import Literature.MathematicalPhysics.QuantumLattice.HubbardThermalNoFiniteMomentumLRO
import Literature.MathematicalPhysics.QuantumLattice.HeisenbergOrderMerminWagnerHeisenbergProofs
import HarnessLib

/-!
# Mermin–Wagner 1966 at an arbitrary ordering wavevector: the thermal spin structure factor of the
# nearest-neighbour Heisenberg model in `d ≤ 2` is `o(L^d)` at every momentum

Topic `MathematicalPhysics/QuantumLattice`; sibling PROOF file of `HeisenbergOrder.lean` /
`HeisenbergOrderMerminWagnerHeisenbergProofs.lean` (`mermin_wagner_holds`: no uniform order,
`mermin_wagner_staggered_holds`: no Néel order). Mermin–Wagner's theorem is stated for the sublattice
magnetisation `s_z(𝐊)` at an ARBITRARY wavevector `𝐊` (ferromagnetic `𝐊 = 0`, antiferromagnetic
`𝐊 = (π,…,π)`, or any other periodic arrangement); the tree had the two commensurate cases. Combining
the uniform power-law decay of `⟨𝐒_x·𝐒_y⟩_{β,L}` (`MerminWagner.exists_abs_spinSpinCorrTorus_le_rpow`,
Koma–Tasaki's note [11]) with the weighted summation lemma
`tendsto_weightedCorrSum_div_of_abs_le_rpow` gives the wavevector-blind form:

* `heisenberg_thermal_spinCorr_weightedSum_tendsto_zero` — `d ∈ {1, 2}`, every spin `n/2`, `J`, `β > 0`,
  all weights `|w_L(x,y)| ≤ 1`: `L^{-2d} Σ_{x,y} w_L(x,y) ⟨𝐒_x·𝐒_y⟩_{β,L} → 0`;
* `heisenberg_thermal_spinStructureFactor_tendsto_zero` — for every choice of momenta `k_L ∈ (ℤ/Lℤ)^d`:
  `L^{-2d} Σ_{x,y} cos(k_L·(x-y)) ⟨𝐒_x·𝐒_y⟩_{β,L} → 0` (no magnetic Bragg peak at any, possibly
  incommensurate or `L`-dependent, wavevector: no ferro-, antiferro-, spiral or stripe order at `T > 0`).

Theorems only: no definition, no named fact, no statement of the tree is changed.
HONEST FRAMING (cell pub-hubbard): ladder R1–R4 with certified numbers; no claim on H/H₀.

## References

* [MerminWagnerPRL1966] N. D. Mermin, H. Wagner, PRL **17** (1966) 1133–1136 — the bound on
  `s_z(𝐊)` for arbitrary `𝐊`, pp. 1133–1135.
* [KomaTasakiPRL1992] T. Koma, H. Tasaki, PRL **68** (1992) 3248, Theorem eq. (4), note [11] and the
  remark after the Theorem (arXiv:cond-mat/9709068 p. 3).
-/

noncomputable section

namespace Literature.MathematicalPhysics.QuantumLattice

open Filter Topology Literature.Probability.LatticeModels

variable {d : ℕ}

/-- **No weighted spin order at `T > 0` in `d ≤ 2`** (nearest-neighbour Heisenberg model, every spin
`n/2`, every `J`, `β > 0`): for all weights `|w_L(x,y)| ≤ 1`,
`L^{-2d} Σ_{x,y ∈ (ℤ/Lℤ)^d} w_L(x,y) ⟨𝐒_x·𝐒_y⟩_{β,L} → 0` (indexed by `L + 1`). From the uniform power-law
decay `MerminWagner.exists_abs_spinSpinCorrTorus_le_rpow` and
`tendsto_weightedCorrSum_div_of_abs_le_rpow`. [cite: MerminWagnerPRL1966, main result (pp. 1133–1135)]
[cite: KomaTasakiPRL1992, Theorem eq. (4), note [11] and remark after the Theorem] -/
theorem heisenberg_thermal_spinCorr_weightedSum_tendsto_zero (hd1 : 1 ≤ d) (hd2 : d ≤ 2) (n : ℕ)
    (J : ℝ) {β : ℝ} (hβ : 0 < β) {w : (L : ℕ) → TorusSite d L → TorusSite d L → ℝ}
    (hw : ∀ (L : ℕ) [NeZero L] (x y : TorusSite d L), |w L x y| ≤ 1) :
    Tendsto (fun L : ℕ => (∑ x : TorusSite d (L + 1), ∑ y : TorusSite d (L + 1),
        w (L + 1) x y * spinSpinCorrTorus (d := d) β (L + 1) n J x y) / ((L + 1 : ℕ) : ℝ) ^ (2 * d))
      atTop (𝓝 0) := by
  obtain ⟨f, hf, C', hC'⟩ := MerminWagner.exists_abs_spinSpinCorrTorus_le_rpow (d := d) hd1 hd2 n J hβ
  exact tendsto_weightedCorrSum_div_of_abs_le_rpow (by omega)
    (G := fun L x y => spinSpinCorrTorus (d := d) β L n J x y) (w := w) (C := C') hf
    (fun L _ x y => hC' L x y) hw

/-- **Mermin–Wagner at every wavevector**: for `d ∈ {1, 2}`, every spin `n/2`, `J`, `β > 0` and every
choice of momenta `k_L ∈ (ℤ/Lℤ)^d` (constant, `(π,…,π)`, incommensurate, `L`-dependent …), the thermal
spin structure factor per site vanishes: `L^{-2d} Σ_{x,y} cos(k_L·(x-y)) ⟨𝐒_x·𝐒_y⟩_{β,L} → 0` — no
ferromagnetic, antiferromagnetic, spiral or otherwise modulated magnetic long-range order at `T > 0`.
[cite: MerminWagnerPRL1966, main result (pp. 1133–1135)]
[cite: KomaTasakiPRL1992, Theorem eq. (4), note [11] and remark after the Theorem] -/
theorem heisenberg_thermal_spinStructureFactor_tendsto_zero (hd1 : 1 ≤ d) (hd2 : d ≤ 2) (n : ℕ)
    (J : ℝ) {β : ℝ} (hβ : 0 < β) (k : (L : ℕ) → TorusSite d L) :
    Tendsto (fun L : ℕ => (∑ x : TorusSite d (L + 1), ∑ y : TorusSite d (L + 1),
        Real.cos (torusPhase (L + 1) (k (L + 1)) (x - y)) * spinSpinCorrTorus (d := d) β (L + 1) n J x y) /
          ((L + 1 : ℕ) : ℝ) ^ (2 * d)) atTop (𝓝 0) :=
  heisenberg_thermal_spinCorr_weightedSum_tendsto_zero hd1 hd2 n J hβ
    (w := fun L x y => Real.cos (torusPhase L (k L) (x - y))) fun _ _ _ _ => Real.abs_cos_le_one _

end Literature.MathematicalPhysics.QuantumLattice
/-!
# Route `AnisotropyChord` / H0 rotor rung, row D (KT-2a) Stage-1 evaluator: the CLOSED `δ`-TERMS `closedPartU/V²` as `RExpr` (pairs)

Layer C of the row-D program (p1 g29 memo ROWD-DESIGN-g29 §6).  g27's `closedPartU L lam2 ψ₃ ψ₁ ψ₂ k₂ k₃` (the 7 `δ`-collapsed terms of a
three-slot spec convolution, `…RowDConvExpansionU`) divided by `V²`, at torus images of INTEGER points and for the TYPED slots of the row-D
inventory (`kind = JU | S`, unweighted `(u,u′) = (1,0)` or `D_e`-weighted `(1,−1)`; semantic spec ★ `psiU`), is evaluated EXACTLY:
* ★ `closedPartU_unweighted` — generic 7-term form in `α_i`, `d(q) = [q̄ = 0]`, `ρ_i(q) = R_ψᵢ(q)/V` when all three slots are unweighted;
  ★ `closedPartU_w12`, `closedPartU_w31`, `closedPartU_w32` — with TWO weighted slots only ONE term survives (`W = u + u′ = 0` kills the rest):
  `α_u · ρ_a · ρ_b`;
* the atoms: ★ `eval_alE` (`α_JU = a`, `α_S = 1 − a + a/V`), ★ `eval_rE0` (`ρ` unweighted), ★ `eval_rEw` (`ρ` weighted `= seval(swt (q·e))·ρ⁰`),
  ★ `eval_dI` (`d` at integer points, `L ≥ 7`);
* ★ `closedM_eval` — `closedM` (a REAL `RExpr`) evaluates to `closedPartU/V²` for three unweighted slots (the spectator-form / `M` monomials);
  ★ `closedN3_eval`, ★ `closedN1_eval`, ★ `closedN2_eval` — `closedN*` (ORDINARY pairs) satisfy `t · peval = closedPartU/V²` for the three weight
  patterns of the `C0`-form / `N` monomials (the factor `t` of the two gradient weights dropped symbolically by `smulS`).
Prover seat `hubbard-h0-rotor-p1` g29 (route lead); helper for piece A = stmt-HubbardSuperconductivity-23918 of rung 19089
(`--supports`, helper class).  Nothing here proves superconductivity in the Hubbard model; lemmas for ONE row of ONE conditional reduction;
the rotor TARGET as originally worded stays FALSE (g15 verdict).  Tree imports only; no sorry.
-/

set_option linter.dupNamespace false
set_option autoImplicit false

open Literature.Analysis.ValidatedNumerics

namespace Summit.HubbardSuperconductivity.HubbardSuperconductivity.Theorems.AnisotropyChord.Transfer.Fibre3

namespace RowD

open RowC L2.N1

variable (L : ℕ) [NeZero L]

/-! ## Generic shapes of `closedPartU` -/

section generic
variable (lam2 : ℝ)
/-- Stub C (registered obligation; signature = `BooleanSimulation` verbatim).
[Burgisser2000TCS §5 (A3)] -/
theorem stub_booleanSimulation :
    ∃ d : ℕ, ∀ (n k : ℕ) (f : MvPolynomial (Fin n × Fin n) ℤ),
      CktSize B2 (fun (y : Fin n × Fin n → Bool) (i : Fin k) =>
          Nat.testBit (MvPolynomial.aeval (zeroOne k y) f).val i)
        (((complexity f + 2) * (k + 2)) ^ d) := by
  sorry

/-! ## Name-keyed aliases of the stub statements (hypotheses of the composition)

`Registered.stub_X` is the statement of `stub_X` under the registered stub's short name, so that the
native skeleton audit (hypotheses admissible iff registered obligations / declared stubs BY NAME)
accepts `ConstantFreeJetGrowth_of : Registered.stub_… → … → ConstantFreeJetGrowth`
(device of `Cruxes/RestorationQP/Lines/birth.lean`). -/
namespace Registered

/-- Alias of the route decl `PerModPowBooleanHard` (= the signature of `stub_perModPowBooleanHard`). -/
abbrev stub_perModPowBooleanHard : Prop := PerModPowBooleanHard
/-- Alias of `TwoAdicShadowCongruence` (= the signature of `stub_twoAdicShadowCongruence`). -/
abbrev stub_twoAdicShadowCongruence : Prop := TwoAdicShadowCongruence
/-- Alias of `BooleanSimulation` (= the signature of `stub_booleanSimulation`). -/
abbrev stub_booleanSimulation : Prop := BooleanSimulation

end Registered

/-! ## §3 Glue lemmas (sorry-free) -/

/-- `J_(n,0) = det_n` (`C(inv σ, 0) = 1`). [folklore] -/
theorem jet_zero (n : ℕ) : jet n 0 = detPoly (Fin n) ℤ := by
  rw [detPoly_eq_sum, jet]
  refine Finset.sum_congr rfl fun σ _ => ?_
  simp only [Nat.choose_zero_right, Nat.cast_one, mul_one, Int.cast_id]

/-- Integer complexity of a fixed jet under the negated crux: `L_ℤ(J_(n,j)) ≤ 8(n+1)^7 + n^c`
(`j = 0`: Berkowitz; `j ≥ 1`: `L_ℤ ≤ τ < n^c`). [Berkowitz1984; Burgisser2000 §1.4] -/
theorem complexity_jet_le {n j c : ℕ}
    (hτ : 1 ≤ j → constantFreeComplexity (jet n j) < n ^ c) :
    complexity (jet n j) ≤ 8 * (n + 1) ^ 7 + n ^ c := by
  rcases Nat.eq_zero_or_pos j with rfl | hj
  · rw [jet_zero]
    exact (complexity_detPoly_le ℤ n).trans (Nat.le_add_right _ _)
  · have h1 : complexity (jet n j) ≤ constantFreeComplexity (jet n j) :=
      complexity_le_constantFreeComplexity_holds
        (ArithCircuit.exists_computes_hasSignConstants_holds (jet n j))
    exact h1.trans ((hτ hj).le.trans (Nat.le_add_left _ _))

/-- Integer complexity of the truncated resummation: one scalar gate and one addition per jet.
[Burgisser2000 §2.1] -/
theorem complexity_shadow_le {n k c : ℕ}
    (hτ : ∀ j, j < k → 1 ≤ j → constantFreeComplexity (jet n j) < n ^ c) :
    complexity (shadow n k) ≤ k * (8 * (n + 1) ^ 7 + n ^ c + 1) + k := by
  unfold shadow
  calc complexity (∑ j ∈ Finset.range k, ((-2 : ℤ) ^ j) • jet n j)
      ≤ ∑ j ∈ Finset.range k, complexity (((-2 : ℤ) ^ j) • jet n j) + (Finset.range k).card :=
        complexity_finset_sum_le _ _
    _ ≤ ∑ j ∈ Finset.range k, (8 * (n + 1) ^ 7 + n ^ c + 1) + (Finset.range k).card := by
        gcongr with j hj
        exact (complexity_smul_le_holds _ _).trans
          (Nat.add_le_add_right (complexity_jet_le (hτ j (Finset.mem_range.1 hj))) 1)
    _ = k * (8 * (n + 1) ^ 7 + n ^ c + 1) + k := by
        rw [Finset.sum_const, Finset.card_range, smul_eq_mul]

/-- Size bookkeeping of the composition: with `k + 2 ≤ n` and the bound of `complexity_shadow_le`,
`(L + 2)(k + 2) ≤ n^(c+20)`. [folklore] -/
theorem poly_absorb (c k n L : ℕ) (hk : k + 2 ≤ n)
    (hL : L ≤ k * (8 * (n + 1) ^ 7 + n ^ c + 1) + k) :
    (L + 2) * (k + 2) ≤ n ^ (c + 20) := by
  have hn2 : 2 ≤ n := by omega
  have hn1 : 1 ≤ n := by omega
  have hkn : k ≤ n := by omega
  have h1 : (n + 1) ^ 7 ≤ 2 ^ 7 * n ^ 7 := by
    rw [← mul_pow]; exact Nat.pow_le_pow_left (by omega) 7
  have h2 : n ^ 7 ≤ n ^ (c + 7) := Nat.pow_le_pow_right hn1 (by omega)
  have h3 : n ^ c ≤ n ^ (c + 7) := Nat.pow_le_pow_right hn1 (by omega)
  have h4 : 1 ≤ n ^ (c + 7) := Nat.one_le_pow _ _ hn1
  have h5 : 8 * (n + 1) ^ 7 + n ^ c + 1 ≤ 1026 * n ^ (c + 7) := by omega
  have h6 : k * (8 * (n + 1) ^ 7 + n ^ c + 1) ≤ n * (1026 * n ^ (c + 7)) :=
    Nat.mul_le_mul hkn h5
  have h7 : n * (1026 * n ^ (c + 7)) = 1026 * n ^ (c + 8) := by ring
  have h8 : n ≤ n ^ (c + 8) := by
    calc n = n ^ 1 := (pow_one n).symm
      _ ≤ n ^ (c + 8) := Nat.pow_le_pow_right hn1 (by omega)
  have h9 : L + 2 ≤ 1027 * n ^ (c + 8) := by omega
  have h10 : (L + 2) * (k + 2) ≤ 1027 * n ^ (c + 8) * n := Nat.mul_le_mul h9 hk
  have h11 : (2 : ℕ) ^ 11 ≤ n ^ 11 := Nat.pow_le_pow_left hn2 11
  have h12 : 1027 * n ^ (c + 8) * n ≤ n ^ 11 * (n ^ (c + 8) * n) := by
    rw [mul_assoc]
    exact Nat.mul_le_mul_right _ (le_trans (by norm_num) h11)
  calc (L + 2) * (k + 2) ≤ 1027 * n ^ (c + 8) * n := h10
    _ ≤ n ^ 11 * (n ^ (c + 8) * n) := h12
    _ = n ^ (c + 20) := by ring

___

What you will do:
Reproduce the lines from the one containing "(hL : L ≤ k * (8" to the end of the entries, keeping both ends and adding nothing.

Your solution:
    (hL : L ≤ k * (8 * (n + 1) ^ 7 + n ^ c + 1) + k) :
    (L + 2) * (k + 2) ≤ n ^ (c + 20) := by
  have hn2 : 2 ≤ n := by omega
  have hn1 : 1 ≤ n := by omega
  have hkn : k ≤ n := by omega
  have h1 : (n + 1) ^ 7 ≤ 2 ^ 7 * n ^ 7 := by
    rw [← mul_pow]; exact Nat.pow_le_pow_left (by omega) 7
  have h2 : n ^ 7 ≤ n ^ (c + 7) := Nat.pow_le_pow_right hn1 (by omega)
  have h3 : n ^ c ≤ n ^ (c + 7) := Nat.pow_le_pow_right hn1 (by omega)
  have h4 : 1 ≤ n ^ (c + 7) := Nat.one_le_pow _ _ hn1
  have h5 : 8 * (n + 1) ^ 7 + n ^ c + 1 ≤ 1026 * n ^ (c + 7) := by omega
  have h6 : k * (8 * (n + 1) ^ 7 + n ^ c + 1) ≤ n * (1026 * n ^ (c + 7)) :=
    Nat.mul_le_mul hkn h5
  have h7 : n * (1026 * n ^ (c + 7)) = 1026 * n ^ (c + 8) := by ring
  have h8 : n ≤ n ^ (c + 8) := by
    calc n = n ^ 1 := (pow_one n).symm
      _ ≤ n ^ (c + 8) := Nat.pow_le_pow_right hn1 (by omega)
  have h9 : L + 2 ≤ 1027 * n ^ (c + 8) := by omega
  have h10 : (L + 2) * (k + 2) ≤ 1027 * n ^ (c + 8) * n := Nat.mul_le_mul h9 hk
  have h11 : (2 : ℕ) ^ 11 ≤ n ^ 11 := Nat.pow_le_pow_left hn2 11
  have h12 : 1027 * n ^ (c + 8) * n ≤ n ^ 11 * (n ^ (c + 8) * n) := by
    rw [mul_assoc]
    exact Nat.mul_le_mul_right _ (le_trans (by norm_num) h11)
  calc (L + 2) * (k + 2) ≤ 1027 * n ^ (c + 8) * n := h10
    _ ≤ n ^ 11 * (n ^ (c + 8) * n) := h12
    _ = n ^ (c + 20) := by ring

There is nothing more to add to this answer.